Table 6 reflects the mixed performance of Mistral 7B across various tasks, showcasing both strengths and weaknesses depending on the task and prompting approach. In terms of review generation, the single-task approach achieves a higher Mean BLEU score (76.41% vs. 70.84%), indicating better text generation performance for single-task prompts. However, for sentiment analysis, the multitask approach far outperforms the single-task method with a notably higher Exact-Match score (87.20% vs. 71.80%). In Named Entity Recognition (NER), the results are more nuanced. While the single-task approach yields a slightly higher F1 score (32.56% vs. 30.60%) and Recall (33.50% vs. 28.04%), the multitask approach achieves better Precision (39.28% vs. 37.05%), highlighting a trade-off between completeness and accuracy in entity recognition. One of the most significant differences is observed in the formatting error rate, where the multitask approach significantly outperforms the single-task approach, with a much lower error rate (29.00‰vs. 155.00‰). This suggests that multitask prompts not only excel in specific tasks, such as sentiment analysis, but also lead to more reliable formatting outputs.

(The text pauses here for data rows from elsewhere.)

/-- **The corrected null-set input implies `RespectsAE (hsDomMeasure ε)`.** Suppose the Duhamel
terms of the `Ntot`-sphere model respect Lebesgue-null sets on nice families SUPPORTED IN THE
HARD-SPHERE DOMAINS (the true content of BGSR Remark 3.1 / Spohn's "independently of the chosen
versions": non-singularity of the parametrisation of pseudo-trajectories). Then they respect
`hsDomMeasure`-null sets on all nice families: split each family along the domains
(`duhamelTerm_hsHierarchyModel_eq_add_indicator`); the parts off the domains of two
`hsDomMeasure`-a.e. equal families are equal; the parts on the domains have Lebesgue-a.e. equal
Duhamel terms by hypothesis, vanishing off the domain. [cite: BodineauGallagherSaintRaymondInvent2016, §3.1 Remark 3.1, p. 9] -/
theorem respectsAE_hsDomMeasure_of_domain
    (hR : ∀ (n s : ℕ) {h : ℝ}, 0 ≤ h → ∀ {G₁ G₂ : GCState d (UnitAddTorus d)},
      (∀ k, IsNice (G₁ k)) → (∀ k, IsNice (G₂ k)) →
      (∀ k, ∀ Z ∉ hardSphereDomain (Literature.Analysis.FluidPDE.Torus.geometry d) k ε, G₁ k Z = 0) →
      (∀ k, ∀ Z ∉ hardSphereDomain (Literature.Analysis.FluidPDE.Torus.geometry d) k ε, G₂ k Z = 0) →
      (∀ k, G₁ k =ᵐ[volume] G₂ k) →
      duhamelTerm (hsHierarchyModel (d := d) hε hε' Ntot).transport (hsHierarchyModel hε hε' Ntot).op n s h G₁
        =ᵐ[volume]
      duhamelTerm (hsHierarchyModel (d := d) hε hε' Ntot).transport (hsHierarchyModel hε hε' Ntot).op n s h G₂) :
    (hsHierarchyModel (d := d) hε hε' Ntot).RespectsAE (hsDomMeasure ε) := by
  intro n s h hh G₁ G₂ h₁ h₂ hae
  have hvol : ∀ k, G₁ k =ᵐ[volume] G₂ k := fun k => ae_of_ae_hsDomMeasure (hae k)
  have hoff : ∀ k, ∀ Z ∉ hardSphereDomain (Literature.Analysis.FluidPDE.Torus.geometry d) k ε, G₁ k Z = G₂ k Z :=
    fun k => forall_of_ae_hsDomMeasure (hae k)
  set P₁ : GCState d (UnitAddTorus d) := fun k =>
    (hardSphereDomain (Literature.Analysis.FluidPDE.Torus.geometry d) k ε).indicator (G₁ k) with hP₁
  set P₂ : GCState d (UnitAddTorus d) := fun k =>
    (hardSphereDomain (Literature.Analysis.FluidPDE.Torus.geometry d) k ε).indicator (G₂ k) with hP₂
  have hnP₁ : ∀ k, IsNice (P₁ k) := fun k => (h₁ k).indicator (measurableSet_hardSphereDomain_torus k ε)
  have hnP₂ : ∀ k, IsNice (P₂ k) := fun k => (h₂ k).indicator (measurableSet_hardSphereDomain_torus k ε)
  have hvP₁ : ∀ k, ∀ Z ∉ hardSphereDomain (Literature.Analysis.FluidPDE.Torus.geometry d) k ε, P₁ k Z = 0 :=
    fun k Z hZ => indicator_of_notMem hZ _
  have hvP₂ : ∀ k, ∀ Z ∉ hardSphereDomain (Literature.Analysis.FluidPDE.Torus.geometry d) k ε, P₂ k Z = 0 :=
    fun k Z hZ => indicator_of_notMem hZ _
  have haeP : ∀ k, P₁ k =ᵐ[volume] P₂ k := fun k => by
    filter_upwards [hvol k] with Z hZ
    show (hardSphereDomain (Literature.Analysis.FluidPDE.Torus.geometry d) k ε).indicator (G₁ k) Z =
      (hardSphereDomain (Literature.Analysis.FluidPDE.Torus.geometry d) k ε).indicator (G₂ k) Z
    by_cases hZD : Z ∈ hardSphereDomain (Literature.Analysis.FluidPDE.Torus.geometry d) k ε
    · rw [indicator_of_mem hZD, indicator_of_mem hZD, hZ]
    · rw [indicator_of_notMem hZD, indicator_of_notMem hZD]
  have hQ : (fun k => (hardSphereDomain (Literature.Analysis.FluidPDE.Torus.geometry d) k ε)ᶜ.indicator (G₁ k)) =
      fun k => (hardSphereDomain (Literature.Analysis.FluidPDE.Torus.geometry d) k ε)ᶜ.indicator (G₂ k) := by
    funext k Z'
    by_cases hZ' : Z' ∈ hardSphereDomain (Literature.Analysis.FluidPDE.Torus.geometry d) k ε
    · rw [indicator_of_notMem (Set.notMem_compl_iff.2 hZ'), indicator_of_notMem (Set.notMem_compl_iff.2 hZ')]
    · rw [indicator_of_mem hZ', indicator_of_mem hZ', hoff k Z' hZ']
  have hmain := hR n s hh hnP₁ hnP₂ hvP₁ hvP₂ haeP
  refine ae_hsDomMeasure_iff.2 ⟨?_, fun Z hZ => ?_⟩
  · filter_upwards [hmain] with Z hZ
    rw [duhamelTerm_hsHierarchyModel_eq_add_indicator hε hε' Ntot h₁ n s hh Z,
      duhamelTerm_hsHierarchyModel_eq_add_indicator hε hε' Ntot h₂ n s hh Z, hQ]
    exact congrArg (· + _) hZ
  · exact duhamelTerm_hsHierarchyModel_congr_of_not_mem hε hε' Ntot h₁ h₂ hoff n s hh hZ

The overall distribution of scores confirms that Mistral 7B performs better under multitask settings in certain scenarios, although single-task prompts still offer advantages in specific metrics like BLEU and NER Recall.
Table 6.
Specific-task performances on Mistral 7B.
Table 6.
Specific-task performances on Mistral 7B.
| Metric |
Multitask |
Single-Task |
| Mean BLEU on review |
70.84% |
76.41% |
| Mean Exact-Match on sentiment |
87.20% |
71.80% |
| Mean NER F1 |
30.60% |
32.56% |
| Mean NER Precision |
39.28% |
37.05% |
| Mean NER Recall |
28.04% |
33.50% |
| Formatting error rate |
29.00‰ |
155.00‰ |
The experiments conducted on the five models—Gemma 2 9B, Qwen 2 7B, LLama 3.1 8B, Phi3 Medium 14B, and Mistral 7B—present a diverse and complex landscape of performance across single-task and multitask prompting approaches. While the general assumption that single-task prompts yield superior results holds true for most models, the nuances of performance reveal significant variations depending on the architecture and task type. Gemma 2 9B and Qwen 2 7B conform to expectations, with single-task prompts outperforming multitask prompts across the majority of metrics, though the difference is more pronounced in Qwen 2 7B. In contrast, LLama 3.1 8B challenges this assumption, demonstrating superior results with multitask prompts, particularly in generating coherent text and sentiment analysis, signaling that not all models adhere to a uniform performance pattern. Phi3 Medium 14B exhibited the weakest overall performance, with both single-task and multitask approaches underperforming compared to the other models, but with the single-task approach consistently outperforming the multitask one. This highlights potential limitations in the model’s architecture when handling both simple and complex tasks. Mistral 7B presents a mixed profile, with performance fluctuating between the two prompting approaches depending on the task. While single-task prompts show an advantage in text generation and NER Recall, multitask prompts excel in sentiment analysis and NER Precision, with a notably lower formatting error rate, suggesting that Mistral 7B is more versatile but less predictable. Overall, these experiments underscore the importance of selecting the appropriate prompting strategy based on the specific model and task at hand. While single-task prompts generally offer better performance, certain models like LLama 3.1 8B and Mistral 7B demonstrate the potential of multitask prompts to exceed single-task results in specific contexts. The diverse outcomes across these models suggest that optimizing prompting strategies for LLMs should be model-specific and task-aware, rather than guided by a one-size-fits-all approach.